Inhibition of prolyl hydroxylases by dimethyloxaloylglycine after stroke reduces ischemic brain injury and requires hypoxia inducible factor-1α

Abstract

Pathological oxygen deprivation inhibits prolyl hydroxylase (PHD) activity and stimulates a protective cellular oxygen-sensing response in part through the stabilization and activation of the Hypoxia Inducible Factor (HIF) 1α transcription factor.
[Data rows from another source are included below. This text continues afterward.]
import Summits.ABC.ABC.Theses.DefiniteXi
import Summits.ABC.ABC.Theorems.EisensteinQuarantine.Negative.EisensteinQuarantineFalseOfProthDepthFamily
import Summits.ABC.ABC.Theorems.DefiniteXiEisensteinQuarantineThreeAdicCalibration
import Summits.ABC.ABC.Theorems.XiBound.Negative.XiBoundDomainSetup
import Summits.ABC.ABC.Theorems.DefiniteXiEisensteinQuarantineFreyEigenLinePrime
import Literature.NumberTheory.Sieve.PrimesInAPTwoPowerModuli
import HarnessLib
import Summits.Ventures.PercRepro.PuncturedLYMMatchingMain

/-!
# PercRepro — (SP) FOR ONE CODE WORD, PART 1: THE RADIAL WEIGHTS OF ANY SEQUENCE WITH THE KIRCHHOFF RECURRENCE
GIVE (SP) (p10, gen 30; continues PuncturedLYM / PuncturedLYMMatchingMain)

For `D = {B}` (`#B = j`) the level `P` consists of the `j`-sets `X ≠ B`; write `a(X) = #(X ∩ B) ≤ j − 1`.  Given any
sequence `d : ℕ → ℚ` define the RADIAL WEIGHTS of the pair `(X, X ∪ y)`: `win a = (1 + (n − 2j + a)·d a)/(n − j)` when
`y ∈ B` and `wout a = (1 − (j − a)·d a)/(n − j)` when `y ∉ B` (`a = a(X)`).
* `sum_sups_sW` — the ROW SUMS are `1` for EVERY `d` (`j − a` completing points lie in `B`, `n − 2j + a` outside `B`);
* `sum_subsP_sW_lt`, `sum_subsP_sW_top` — the COLUMN SUM at a `(j+1)`-set `Y` with `m = #(Y ∩ B)` is
  `m·win(m−1) + (j+1−m)·wout m` for `m < j` (the `P`-subsets are the `Y ∖ z`) and `j·win(j−1)` for `m = j` (the subset
  `B` is excluded);
The reduction theorem `puncturedNMP_single_of_seq` ((SP) for `{B}` from any sequence `d` with the Kirchhoff recurrence)
is PuncturedLYMSingleMain; the explicit flux sequence `d m = τ·C_{≤m}/N_m` (paper §3b) is a successor item.
Nothing here asserts (SP).
-/

namespace PercRepro.PuncturedLYM

open Finset

variable {α : Type} [Fintype α] [DecidableEq α]

/-! ### The single-word code -/

omit [Fintype α] in
/-- `{B}` is a code of `j`-sets. -/
theorem isCode_singleton {j : ℕ} {B : Finset α} (hB : B.card = j) : IsCode j ({B} : Finset (Finset α)) := by
  refine ⟨fun B' hB' => ?_, fun B' hB' B'' hB'' hne => ?_⟩
  · rw [mem_singleton] at hB'
    rw [hB', hB]
  · rw [mem_singleton] at hB' hB''
    exact absurd (hB'.trans hB''.symm) hne

/-- Membership in `P` for the single-word code. -/
theorem mem_punctured_singleton {j : ℕ} {B X : Finset α} :
    X ∈ punctured j ({B} : Finset (Finset α)) ↔ X.card = j ∧ X ≠ B := by
  rw [mem_punctured, mem_singleton]

omit [Fintype α] [DecidableEq α] in
/-- A `(j+1)`-set is touched by `{B}` iff it contains `B`. -/
theorem touched_singleton_iff {B Y : Finset α} : Touched ({B} : Finset (Finset α)) Y ↔ B ⊆ Y := by
  constructor
  · rintro ⟨B', hB', h⟩
    rw [mem_singleton] at hB'
    exact hB' ▸ h
  · intro h
    exact ⟨B, mem_singleton_self B, h⟩

/-- `a(X) = #(X ∩ B)`. -/
def aOf (B X : Finset α) : ℕ := (X ∩ B).card

omit [Fintype α] in
/-- The completing points of a `j`-set `X ≠ B` inside `B` number `j − a(X)`. -/
theorem card_sdiff_B {j : ℕ} {B X : Finset α} (hB : B.card = j) :
    (B \ X).card + aOf B X = j := by
  unfold aOf
  rw [inter_comm, card_sdiff_add_card_inter, hB]

omit [Fintype α] in
/-- `#(X ∪ B) = #X + #B − a(X)`. -/
theorem card_union_B (B X : Finset α) : (X ∪ B).card + aOf B X = X.card + B.card :=
  card_union_add_card_inter X B

omit [Fintype α] in
/-- `a(X) ≤ j − 1` for `X ∈ P`: a `j`-set other than `B` does not contain `B`. -/
theorem aOf_lt {j : ℕ} {B X : Finset α} (hB : B.card = j) (hX : X.card = j) (hne : X ≠ B) : aOf B X < j := by
  unfold aOf
  by_contra h
  have h1 : (X ∩ B).card = j := le_antisymm (hX ▸ card_le_card inter_subset_left) (not_lt.1 h)
  have h2 : X ∩ B = X := eq_of_subset_of_card_le inter_subset_left (by omega)
  have h3 : X ⊆ B := h2 ▸ inter_subset_right
  exact hne (eq_of_subset_of_card_le h3 (by omega))

/-! ### The radial weights -/

/-- The radial weight for a completing point inside `B`. -/
def win (α : Type) [Fintype α] (j : ℕ) (d : ℕ → ℚ) (a : ℕ) : ℚ :=
  (1 + ((Fintype.card α : ℚ) - 2 * j + a) * d a) / ((Fintype.card α : ℚ) - j)

/-- The radial weight for a completing point outside `B`. -/
def wout (α : Type) [Fintype α] (j : ℕ) (d : ℕ → ℚ) (a : ℕ) : ℚ :=
  (1 - ((j : ℚ) - a) * d a) / ((Fintype.card α : ℚ) - j)

/-- The weight of the completion `X ↦ insert y X`. -/
def sW (α : Type) [Fintype α] [DecidableEq α] (j : ℕ) (d : ℕ → ℚ) (B X : Finset α) (y : α) : ℚ :=
  if y ∈ B then win α j d (aOf B X) else wout α j d (aOf B X)

/-- The radial weights on a pair `(X, Y)`: `sW` at the point of `Y ∖ X`. -/
def sWp (α : Type) [Fintype α] [DecidableEq α] (j : ℕ) (d : ℕ → ℚ) (B X Y : Finset α) : ℚ :=
  ∑ y ∈ Y \ X, sW α j d B X y

/-- `sWp X (insert y X) = sW X y` for `y ∉ X`. -/
theorem sWp_insert (j : ℕ) (d : ℕ → ℚ) (B X : Finset α) {y : α} (hy : y ∉ X) :
    sWp α j d B X (insert y X) = sW α j d B X y := by
  unfold sWp
  have h : insert y X \ X = {y} := by
    ext z
    simp only [mem_sdiff, mem_insert, mem_singleton]
    constructor
    · rintro ⟨h1, h2⟩
      exact h1.resolve_right h2
    · rintro rfl
      exact ⟨Or.inl rfl, hy⟩
  rw [h, sum_singleton]

/-! ### Row sums -/

/-- **The row sums are `1`** for every sequence `d` (a `j`-set `X ≠ B`, `j < n`). -/
theorem sum_sups_sW {j : ℕ} (d : ℕ → ℚ) {B X : Finset α} (hB : B.card = j) (hX : X.card = j)
    (hjn : j < Fintype.card α) : ∑ Y ∈ sups j X, sWp α j d B X Y = 1 := by
  rw [sum_sups hX]
  have h1 : ∀ y ∈ univ \ X, sWp α j d B X (insert y X) = sW α j d B X y :=
    fun y hy => sWp_insert j d B X (mem_sdiff.1 hy).2
  rw [sum_congr rfl h1]
  unfold sW
  rw [sum_ite, sum_const, sum_const, nsmul_eq_mul, nsmul_eq_mul]
  have hBX : (univ \ X).filter (fun y => y ∈ B) = B \ X := by
    ext y
    simp only [mem_filter, mem_sdiff, mem_univ, true_and]
    tauto
  have hBX' : (univ \ X).filter (fun y => ¬ y ∈ B) = univ \ (X ∪ B) := by
    ext y
    simp only [mem_filter, mem_sdiff, mem_univ, true_and, mem_union, not_or]
  rw [hBX, hBX', card_univ_sdiff]
  have hc1 := card_sdiff_B (X := X) hB
  have hc2 := card_union_B B X
  rw [hX, hB] at hc2
  have hXB : (X ∪ B).card ≤ Fintype.card α := card_le_univ _
  have ha : aOf B X ≤ j := by omega
  have e1 : ((B \ X).card : ℚ) = j - aOf B X := by
    have : (B \ X).card = j - aOf B X := by omega
    rw [this, Nat.cast_sub ha]
  have e2 : ((Fintype.card α - (X ∪ B).card : ℕ) : ℚ) = (Fintype.card α : ℚ) - 2 * j + aOf B X := by
    rw [Nat.cast_sub hXB]
    have : ((X ∪ B).card : ℚ) = 2 * j - aOf B X := by
      have : (X ∪ B).card = 2 * j - aOf B X := by omega
      rw [this, Nat.cast_sub (by omega)]
      push_cast
      ring
    rw [this]
    ring
  rw [e1, e2]
  unfold win wout
  have hnj : ((Fintype.card α : ℚ) - j) ≠ 0 := by
    have : (j : ℚ) < Fintype.card α := by exact_mod_cast hjn
    linarith
  field_simp
  ring

/-! ### Column sums -/

/-- The `P`-subsets of a `(j+1)`-set `Y` with `#(Y ∩ B) < j` are all its `j`-subsets `Y.erase z`. -/
theorem subsP_singleton_eq_image_erase {j : ℕ} {B Y : Finset α} (hB : B.card = j) (hY : Y.card = j + 1)
    (hm : (Y ∩ B).card < j) : subsP j ({B} : Finset (Finset α)) Y = Y.image (fun z => Y.erase z) := by
  ext X
  simp only [mem_subsP, mem_image, mem_singleton]
  constructor
  · rintro ⟨⟨hXc, -⟩, hXY⟩
    have h1 : (Y \ X).card = 1 := by
      rw [card_sdiff_of_subset hXY]
      omega
    obtain ⟨z, hz⟩ := card_eq_one.1 h1
    have hzY : z ∈ Y \ X := hz ▸ mem_singleton_self z
    rw [mem_sdiff] at hzY
    refine ⟨z, hzY.1, ?_⟩
    symm
    apply eq_of_subset_of_card_le
    · intro w hw
      rw [mem_erase]
      refine ⟨?_, hXY hw⟩
      rintro rfl
      exact hzY.2 hw
    · rw [card_erase_of_mem hzY.1, hY, hXc, Nat.add_sub_cancel]
  · rintro ⟨z, hzY, rfl⟩
    refine ⟨⟨by rw [card_erase_of_mem hzY, hY, Nat.add_sub_cancel], ?_⟩, erase_subset z Y⟩
    intro hBz
    -- `B = Y.erase z ⊆ Y` would give `#(Y ∩ B) = j`
    have : B ⊆ Y := hBz ▸ erase_subset z Y
    have h2 : Y ∩ B = B := inter_eq_right.2 this
    rw [h2, hB] at hm
    exact lt_irrefl _ hm

omit [Fintype α] in
/-- `a(Y.erase z) = #(Y ∩ B) − [z ∈ B]` for `z ∈ Y`. -/
theorem aOf_erase (B : Finset α) {Y : Finset α} {z : α} (hz : z ∈ Y) :
    aOf B (Y.erase z) + (if z ∈ B then 1 else 0) = (Y ∩ B).card := by
  unfold aOf
  rw [erase_inter]
  split_ifs with hzB
  · rw [card_erase_of_mem (mem_inter.2 ⟨hz, hzB⟩)]
    have : 0 < (Y ∩ B).card := card_pos.2 ⟨z, mem_inter.2 ⟨hz, hzB⟩⟩
    omega
  · rw [erase_eq_of_notMem (fun h => hzB (mem_inter.1 h).2), add_zero]

/-- **The column sum at a `(j+1)`-set with `m = #(Y ∩ B) < j`** is `m·win(m−1) + (j+1−m)·wout m`. -/
theorem sum_subsP_sW_lt {j : ℕ} (d : ℕ → ℚ) {B Y : Finset α} (hB : B.card = j) (hY : Y.card = j + 1)
    (hm : (Y ∩ B).card < j) :
    ∑ X ∈ subsP j ({B} : Finset (Finset α)) Y, sWp α j d B X Y =
      ((Y ∩ B).card : ℚ) * win α j d ((Y ∩ B).card - 1) + ((j : ℚ) + 1 - (Y ∩ B).card) * wout α j d (Y ∩ B).card := by
  rw [subsP_singleton_eq_image_erase hB hY hm, sum_image (erase_injOn Y)]
  have h1 : ∀ z ∈ Y, sWp α j d B (Y.erase z) Y =
      if z ∈ B then win α j d ((Y ∩ B).card - 1) else wout α j d (Y ∩ B).card := by
    intro z hz
    unfold sWp
    rw [sdiff_erase_eq_singleton hz, sum_singleton]
    unfold sW
    have hk := aOf_erase B hz
    split_ifs with hzB
    · rw [if_pos hzB] at hk
      have : aOf B (Y.erase z) = (Y ∩ B).card - 1 := by omega
      rw [this]
    · rw [if_neg hzB, add_zero] at hk
      rw [hk]
  rw [sum_congr rfl h1, sum_ite, sum_const, sum_const, nsmul_eq_mul, nsmul_eq_mul]
  have hk1 : (Y.filter (fun z => z ∈ B)).card = (Y ∩ B).card := by rw [filter_mem_eq_inter]
  have hk2 : (Y.filter (fun z => ¬ z ∈ B)).card = j + 1 - (Y ∩ B).card := by
    have := card_filter_add_card_filter_not (fun z => z ∈ B) (s := Y)
    rw [hY] at this
    omega
  rw [hk1, hk2, Nat.cast_sub (by omega)]
  push_cast
  ring

/-- **The column sum at a `(j+1)`-set containing `B`** is `j·win(j−1)`. -/
theorem sum_subsP_sW_top {j : ℕ} (d : ℕ → ℚ) {B Y : Finset α} (hB : B.card = j) (hY : Y.card = j + 1)
    (hBY : B ⊆ Y) :
    ∑ X ∈ subsP j ({B} : Finset (Finset α)) Y, sWp α j d B X Y = (j : ℚ) * win α j d (j - 1) := by
  -- the `P`-subsets are the `Y.erase z`, `z ∈ B`
  have hsub : subsP j ({B} : Finset (Finset α)) Y = B.image (fun z => Y.erase z) := by
    ext X
    simp only [mem_subsP, mem_image, mem_singleton]
    constructor
    · rintro ⟨⟨hXc, hXB⟩, hXY⟩
      have h1 : (Y \ X).card = 1 := by
        rw [card_sdiff_of_subset hXY]
        omega
      obtain ⟨z, hz⟩ := card_eq_one.1 h1
      have hzY : z ∈ Y \ X := hz ▸ mem_singleton_self z
      rw [mem_sdiff] at hzY
      have hXe : X = Y.erase z := by
        apply eq_of_subset_of_card_le
        · intro w hw
          rw [mem_erase]
          refine ⟨?_, hXY hw⟩
          rintro rfl
          exact hzY.2 hw
        · rw [card_erase_of_mem hzY.1, hY, hXc, Nat.add_sub_cancel]
      refine ⟨z, ?_, hXe.symm⟩
      -- if `z ∉ B` then `B ⊆ Y.erase z = X`, so `X = B`
      by_contra hzB
      have hBX : B ⊆ X := by
        rw [hXe]
        intro w hw
        rw [mem_erase]
        exact ⟨fun h => hzB (h ▸ hw), hBY hw⟩
      exact hXB (eq_of_subset_of_card_le hBX (by omega)).symm
    · rintro ⟨z, hzB, rfl⟩
      refine ⟨⟨by rw [card_erase_of_mem (hBY hzB), hY, Nat.add_sub_cancel], ?_⟩, erase_subset z Y⟩
      intro h
      have : z ∈ Y.erase z := h ▸ hzB
      exact (mem_erase.1 this).1 rfl
  rw [hsub, sum_image (fun z hz z' hz' h => erase_injOn Y (hBY hz) (hBY hz') h)]
  have h1 : ∀ z ∈ B, sWp α j d B (Y.erase z) Y = win α j d (j - 1) := by
    intro z hz
    unfold sWp
    rw [sdiff_erase_eq_singleton (hBY hz), sum_singleton]
    unfold sW
    rw [if_pos hz]
    have hk := aOf_erase B (hBY hz)
    rw [if_pos hz, inter_eq_right.2 hBY, hB] at hk
    have : aOf B (Y.erase z) = j - 1 := by omega
    rw [this]
  rw [sum_congr rfl h1, sum_const, nsmul_eq_mul, hB]

end PercRepro.PuncturedLYM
The present investigation tested the therapeutic potential of enhanced activation of oxygen-sensing pathways by competitive pharmacologic PHD inhibition after stroke, hypothesizing that post-ischemic PHD inhibition would reduce neuronal cell death and require the activation of HIF-1α. The PHD inhibitor dimethyloxaloylglycine (DMOG, 100 μM) reduced cell death by oxygen glucose deprivation (OGD), an in vitro model of ischemia, and the protection required HIF-1α. In vivo, DMOG (50 mg/kg, i.p.) administered 30 or 60 min after distal occlusion of the middle cerebral artery (MCA) in mice enhanced the activation of HIF-1α protein, enhanced transcription of the HIF-regulated genes vascular endothelial growth factor, erythropoietin, endothelial nitric oxide synthase, and pyruvate dehydrogenase kinase-1, reduced ischemic infarct volume and activation of the pro-apoptotic caspase-3 protein, reduced behavioral deficits after stroke, and reduced the loss of local blood flow in the MCA territory after stroke. Inhibition of HIF-1α in vivo by Digoxin or Acriflavine abrogated the infarct sparing properties of DMOG. These data suggest that supplemental activation of oxygen-sensing pathways after stroke may provide a clinically applicable intervention for the promotion of neurovascular cell survival after ischemia.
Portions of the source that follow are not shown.